Basically this is the vendoring approach to package dependencies - collections vendor their import tree, so they aren’t affected by linkrot.
That said, I think we should be careful of treating schemas too much like software libraries. There’s no equivalent of a “bugfix” - if you fix a typo in a property, then everyone who consumes your schema doesn’t just have to upgrade to the new schema version - they have to regenerate all of their own data. This is just how it is; every schema change requires a migration, and a major goal for us should be to start working on migrations, but for now we don’t have tools for that. So even though this all has the overall architecture of a package manager, it has a different kind of usage profile. We shouldn’t zoom in too much on the UX of “upgrading schemas” because for now most schema changes are catastrophic no matter what we do.

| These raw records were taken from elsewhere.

import Summits.Ventures.PercRepro.ThetaOmegaSplit

/-!
# The two-point base of (Ω)

Dossier proofs/MINE1-theoremS.md, Addendum 80 (mine-1, gen 41). On a ground set with at most two
points, a family with at least three members satisfies the (Ω)-bound whatever its colourings.
The statement on `Fin 2` is a finite check — the four subsets, the five families with at least
three members, the `4^4` colourings — decided by the kernel (`omegaBase_fin2_col4`, with the
colourings given by their four values, `col4`); since the (Ω)-count only depends on the colours of
the members (`omegaCount_congr`) this is the full statement on `Fin 2` (`omegaBase_fin2`), and an
injection `Fin 2 ↪ α` carries it to every two-point ground set (`omegaCount_map`, `omegaBase`).
With `conjOmega_of_base_of_goodPoint` this leaves the good-point property alone:
`conjOmega_of_goodPoint : OmegaGoodPoint α → ConjOmega α`.
-/

namespace PercRepro.MSTight

open Finset

variable {α : Type*} [DecidableEq α]

section Congr

variable {U : Finset α} {F : Finset (Finset α)} {c0 c1 c0' c1' : Finset α → Bool}

/-- The `A`-family only depends on the colours of the members. -/
theorem omegaA_congr (h0 : ∀ s ∈ F, c0 s = c0' s) (h1 : ∀ s ∈ F, c1 s = c1' s) :
    omegaA F c0 c1 = omegaA F c0' c1' := by
  ext E
  simp only [mem_omegaA]
  constructor
  · rintro (⟨s, hs, t, ht, hst, hc, rfl⟩ | ⟨s, hs, t, ht, hc, rfl⟩)
    · exact Or.inl ⟨s, hs, t, ht, hst, by rw [← h0 s hs, ← h0 t ht, hc], rfl⟩
    · exact Or.inr ⟨s, hs, t, ht, by rw [← h0 s hs, ← h1 t ht, hc], rfl⟩
  · rintro (⟨s, hs, t, ht, hst, hc, rfl⟩ | ⟨s, hs, t, ht, hc, rfl⟩)
    · exact Or.inl ⟨s, hs, t, ht, hst, by rw [h0 s hs, h0 t ht, hc], rfl⟩
    · exact Or.inr ⟨s, hs, t, ht, by rw [h0 s hs, h1 t ht, hc], rfl⟩

/-- The `C`-family only depends on the second colours of the members. -/
theorem omegaC_congr (h1 : ∀ s ∈ F, c1 s = c1' s) : omegaC U F c1 = omegaC U F c1' := by
  ext E
  simp only [mem_omegaC]
  constructor
  · rintro ⟨s, hs, t, ht, hst, hc, rfl⟩
    exact ⟨s, hs, t, ht, hst, by rw [← h1 s hs, ← h1 t ht, hc], rfl⟩
  · rintro ⟨s, hs, t, ht, hst, hc, rfl⟩
    exact ⟨s, hs, t, ht, hst, by rw [h1 s hs, h1 t ht, hc], rfl⟩

/-- The (Ω)-count only depends on the colours of the members. -/
theorem omegaCount_congr (h0 : ∀ s ∈ F, c0 s = c0' s) (h1 : ∀ s ∈ F, c1 s = c1' s) :
    omegaCount U F c0 c1 = omegaCount U F c0' c1' := by
  unfold omegaCount
  rw [omegaA_congr h0 h1, omegaC_congr h1]

end Congr

section Fin2

/-- A colouring of the four subsets of `Fin 2` from four Booleans. -/
def col4 (a b c d : Bool) : Finset (Fin 2) → Bool :=
  fun s => if s = ∅ then a else if s = {0} then b else if s = {1} then c else d

/-- **The two-point base on `Fin 2`, decided by the kernel**: every family of at least three
subsets of `Fin 2`, with any of the `4^4` colourings of the four subsets, satisfies the bound. -/
theorem omegaBase_fin2_col4 : ∀ F : Finset (Finset (Fin 2)), 3 ≤ F.card →
    ∀ a0 b0 a1 b1 a2 b2 a3 b3 : Bool,
      F.card ≤ omegaCount (univ : Finset (Fin 2)) F (col4 a0 a1 a2 a3) (col4 b0 b1 b2 b3) := by
  decide

/-- The four subsets of `Fin 2`. -/
theorem fin2_subset_cases : ∀ s : Finset (Fin 2), s = ∅ ∨ s = {0} ∨ s = {1} ∨ s = {0, 1} := by
  decide

/-- Every colouring of the subsets of `Fin 2` is a `col4`. -/
theorem col4_eq (c : Finset (Fin 2) → Bool) (s : Finset (Fin 2)) :
    col4 (c ∅) (c {0}) (c {1}) (c {0, 1}) s = c s := by
  have h1 : ({0} : Finset (Fin 2)) ≠ ∅ := by decide
  have h2 : ({1} : Finset (Fin 2)) ≠ ∅ := by decide
  have h3 : ({1} : Finset (Fin 2)) ≠ {0} := by decide
  have h4 : ({0, 1} : Finset (Fin 2)) ≠ ∅ := by decide
  have h5 : ({0, 1} : Finset (Fin 2)) ≠ {0} := by decide
  have h6 : ({0, 1} : Finset (Fin 2)) ≠ {1} := by decide
  rcases fin2_subset_cases s with rfl | rfl | rfl | rfl <;> simp [col4, h1, h2, h3, h4, h5, h6]

/-- **The two-point base on `Fin 2`** for arbitrary colourings. -/
theorem omegaBase_fin2 (F : Finset (Finset (Fin 2))) (h3 : 3 ≤ F.card)
    (c0 c1 : Finset (Fin 2) → Bool) : F.card ≤ omegaCount (univ : Finset (Fin 2)) F c0 c1 := by
  have h := omegaBase_fin2_col4 F h3 (c0 ∅) (c1 ∅) (c0 {0}) (c1 {0}) (c0 {1}) (c1 {1})
    (c0 {0, 1}) (c1 {0, 1})
  rwa [omegaCount_congr (fun s _ => col4_eq c0 s) (fun s _ => col4_eq c1 s)] at h

end Fin2

section Transport

variable {β : Type*} [DecidableEq β]

/-- Sets transported along an embedding `f : β ↪ α`. -/
def setEmb (f : β ↪ α) : Finset β ↪ Finset α := ⟨fun s => s.map f, map_injective f⟩

omit [DecidableEq α] [DecidableEq β] in
/-- The transport of a set is its image under the embedding. -/
theorem setEmb_apply (f : β ↪ α) (s : Finset β) : setEmb f s = s.map f := rfl

/-- The `A`-family commutes with transport. -/
theorem omegaA_map (f : β ↪ α) (F₀ : Finset (Finset β)) (c0 c1 : Finset α → Bool) :
    omegaA (F₀.map (setEmb f)) c0 c1 =
      (omegaA F₀ (fun s => c0 (s.map f)) (fun s => c1 (s.map f))).map (setEmb f) := by
  ext E
  simp only [mem_omegaA, mem_map, setEmb_apply]
  constructor
  · rintro (⟨s, ⟨s₀, hs₀, rfl⟩, t, ⟨t₀, ht₀, rfl⟩, hst, hc, rfl⟩ |
      ⟨s, ⟨s₀, hs₀, rfl⟩, t, ⟨t₀, ht₀, rfl⟩, hc, rfl⟩)
    · refine ⟨s₀ ⊓ t₀, Or.inl ⟨s₀, hs₀, t₀, ht₀, fun h => hst (h ▸ rfl), hc, rfl⟩, ?_⟩
      rw [inf_eq_inter, inf_eq_inter, map_inter]
    · refine ⟨s₀ \ t₀, Or.inr ⟨s₀, hs₀, t₀, ht₀, hc, rfl⟩, ?_⟩
      rw [Finset.map_sdiff]
  · rintro ⟨d, (⟨s₀, hs₀, t₀, ht₀, hst, hc, rfl⟩ | ⟨s₀, hs₀, t₀, ht₀, hc, rfl⟩), rfl⟩
    · refine Or.inl ⟨s₀.map f, ⟨s₀, hs₀, rfl⟩, t₀.map f, ⟨t₀, ht₀, rfl⟩,
        fun h => hst (map_injective f h), hc, ?_⟩
      rw [inf_eq_inter, inf_eq_inter, map_inter]
    · refine Or.inr ⟨s₀.map f, ⟨s₀, hs₀, rfl⟩, t₀.map f, ⟨t₀, ht₀, rfl⟩, hc, ?_⟩
      rw [Finset.map_sdiff]

/-- The `C`-family commutes with transport (the ground set transported as well). -/
theorem omegaC_map (f : β ↪ α) (U₀ : Finset β) (F₀ : Finset (Finset β)) (c1 : Finset α → Bool) :
    omegaC (U₀.map f) (F₀.map (setEmb f)) c1 =
      (omegaC U₀ F₀ (fun s => c1 (s.map f))).map (setEmb f) := by
  ext E
  simp only [mem_omegaC, mem_map, setEmb_apply]
  constructor
  · rintro ⟨s, ⟨s₀, hs₀, rfl⟩, t, ⟨t₀, ht₀, rfl⟩, hst, hc, rfl⟩
    refine ⟨U₀ \ (s₀ ⊔ t₀), ⟨s₀, hs₀, t₀, ht₀, fun h => hst (h ▸ rfl), hc, rfl⟩, ?_⟩
    rw [sup_eq_union, sup_eq_union, Finset.map_sdiff, map_union]
  · rintro ⟨d, ⟨s₀, hs₀, t₀, ht₀, hst, hc, rfl⟩, rfl⟩
    refine ⟨s₀.map f, ⟨s₀, hs₀, rfl⟩, t₀.map f, ⟨t₀, ht₀, rfl⟩, fun h => hst (map_injective f h),
      hc, ?_⟩
    rw [sup_eq_union, sup_eq_union, Finset.map_sdiff, map_union]

/-- The (Ω)-count is invariant under transport. -/
theorem omegaCount_map (f : β ↪ α) (U₀ : Finset β) (F₀ : Finset (Finset β))
    (c0 c1 : Finset α → Bool) :
    omegaCount (U₀.map f) (F₀.map (setEmb f)) c0 c1 =
      omegaCount U₀ F₀ (fun s => c0 (s.map f)) (fun s => c1 (s.map f)) := by
  unfold omegaCount
  rw [omegaA_map, omegaC_map, card_map, card_map]

/-- The embedding `Fin 2 ↪ α` of two distinct points. -/
def pairEmb (u v : α) (huv : u ≠ v) : Fin 2 ↪ α where
  toFun := ![u, v]
  inj' := by
    intro i j h
    fin_cases i <;> fin_cases j <;> simp_all

omit [DecidableEq α] in
/-- The first point of the pair embedding. -/
theorem pairEmb_zero (u v : α) (huv : u ≠ v) : pairEmb u v huv 0 = u := rfl

omit [DecidableEq α] in
/-- The second point of the pair embedding. -/
theorem pairEmb_one (u v : α) (huv : u ≠ v) : pairEmb u v huv 1 = v := rfl

/-- The two points are the image of `Fin 2`. -/
theorem map_univ_pairEmb (u v : α) (huv : u ≠ v) :
    (univ : Finset (Fin 2)).map (pairEmb u v huv) = {u, v} := by
  ext a
  simp only [mem_map, mem_univ, true_and, mem_insert, mem_singleton, Fin.exists_fin_two,
    pairEmb_zero, pairEmb_one]
  constructor
  · rintro (rfl | rfl)
    · exact Or.inl rfl
    · exact Or.inr rfl
  · rintro (rfl | rfl)
    · exact Or.inl rfl
    · exact Or.inr rfl

/-- Every subset of `{u, v}` is transported from a subset of `Fin 2`. -/
theorem exists_map_of_subset_pair {u v : α} (huv : u ≠ v) {s : Finset α}
    (hs : s ⊆ {u, v}) : ∃ s₀ : Finset (Fin 2), s₀.map (pairEmb u v huv) = s := by
  refine ⟨univ.filter fun i => pairEmb u v huv i ∈ s, ?_⟩
  ext a
  simp only [mem_map, mem_filter, mem_univ, true_and, Fin.exists_fin_two, pairEmb_zero,
    pairEmb_one]
  constructor
  · rintro (⟨h, rfl⟩ | ⟨h, rfl⟩) <;> exact h
  · intro ha
    rcases mem_insert.1 (hs ha) with rfl | h
    · exact Or.inl ⟨ha, rfl⟩
    · rw [mem_singleton] at h
      exact Or.inr ⟨h ▸ ha, h.symm⟩

/-- **The two-point base of (Ω)**: `OmegaBase α`. -/
theorem omegaBase : OmegaBase α := by
  intro U F c0 c1 hU hF h3
  -- a ground set with at most one point carries at most two subsets
  rcases Nat.lt_or_ge U.card 2 with hU1 | hU2
  · exfalso
    have hsub : F ⊆ U.powerset := fun s hs => mem_powerset.2 (hF s hs)
    have := card_le_card hsub
    rw [card_powerset] at this
    have h2 : 2 ^ U.card ≤ 2 := by
      calc 2 ^ U.card ≤ 2 ^ 1 := Nat.pow_le_pow_right (by norm_num) (by omega)
        _ = 2 := by norm_num
    omega
  · have hc : U.card = 2 := by omega
    obtain ⟨u, v, huv, rfl⟩ := card_eq_two.1 hc
    set f := pairEmb u v huv with hf
    -- the family comes from `Fin 2`
    set F₀ : Finset (Finset (Fin 2)) := univ.filter fun s₀ => s₀.map f ∈ F with hF₀
    have hFeq : F = F₀.map (setEmb f) := by
      ext s
      simp only [hF₀, mem_map, mem_filter, mem_univ, true_and, setEmb_apply]
      constructor
      · intro hs
        obtain ⟨s₀, rfl⟩ := exists_map_of_subset_pair huv (hF s hs)
        exact ⟨s₀, hs, rfl⟩
      · rintro ⟨s₀, hs, rfl⟩
        exact hs
    have hcard : F.card = F₀.card := by rw [hFeq, card_map]
    have hU' : ({u, v} : Finset α) = (univ : Finset (Fin 2)).map f := (map_univ_pairEmb u v huv).symm
    rw [hFeq, hU', omegaCount_map, card_map]
    exact omegaBase_fin2 F₀ (hcard ▸ h3) _ _

/-- **(Ω) follows from the good-point property alone.** -/
theorem conjOmega_of_goodPoint (hg : OmegaGoodPoint α) : ConjOmega α :=
  conjOmega_of_base_of_goodPoint omegaBase hg

end Transport

end PercRepro.MSTight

One point that Travis brought up earlier is that having collections import an array of schemas prevents us from having a single URL for the schema of a collection. I think this is fine - everything that we would want to do around “checking if two collections have compatible schemas” can be done just as easily with arrays. I could easily be missing something obvious but I don’t know what we’d need specifically singular URLs for collection schemas for.
Lastly, we need to consider what exactly we mean by “semantic versioning” here. How do we interpret major/minor/patches to schemas? The gradations I can think of are
- changes to comments / documentation only
- adding new types
- anything involving editing / removing / types
Or maybe it’d make more sense to combine 1 and 2, and save the major/minor difference for different kinds of migrations - as in “a minor bump comes with a formally verified migration” (once we have them!) and “a major bump will require you to regenerate your data from scratch”. Either way we should be honest that since schema upgrades and code upgrades behave in different ways, we’re not literally using semver.
(One precedent for this is the badger key/value store - they use something they call “serialization versioning”. It turns out that there are plenty of kinds of projects that semver just doesn’t apply to.)
I feel like I wrote this in a confusing way, and what I’m proposing is actually way simpler than it seems. Let me know if anything doesn’t make sense.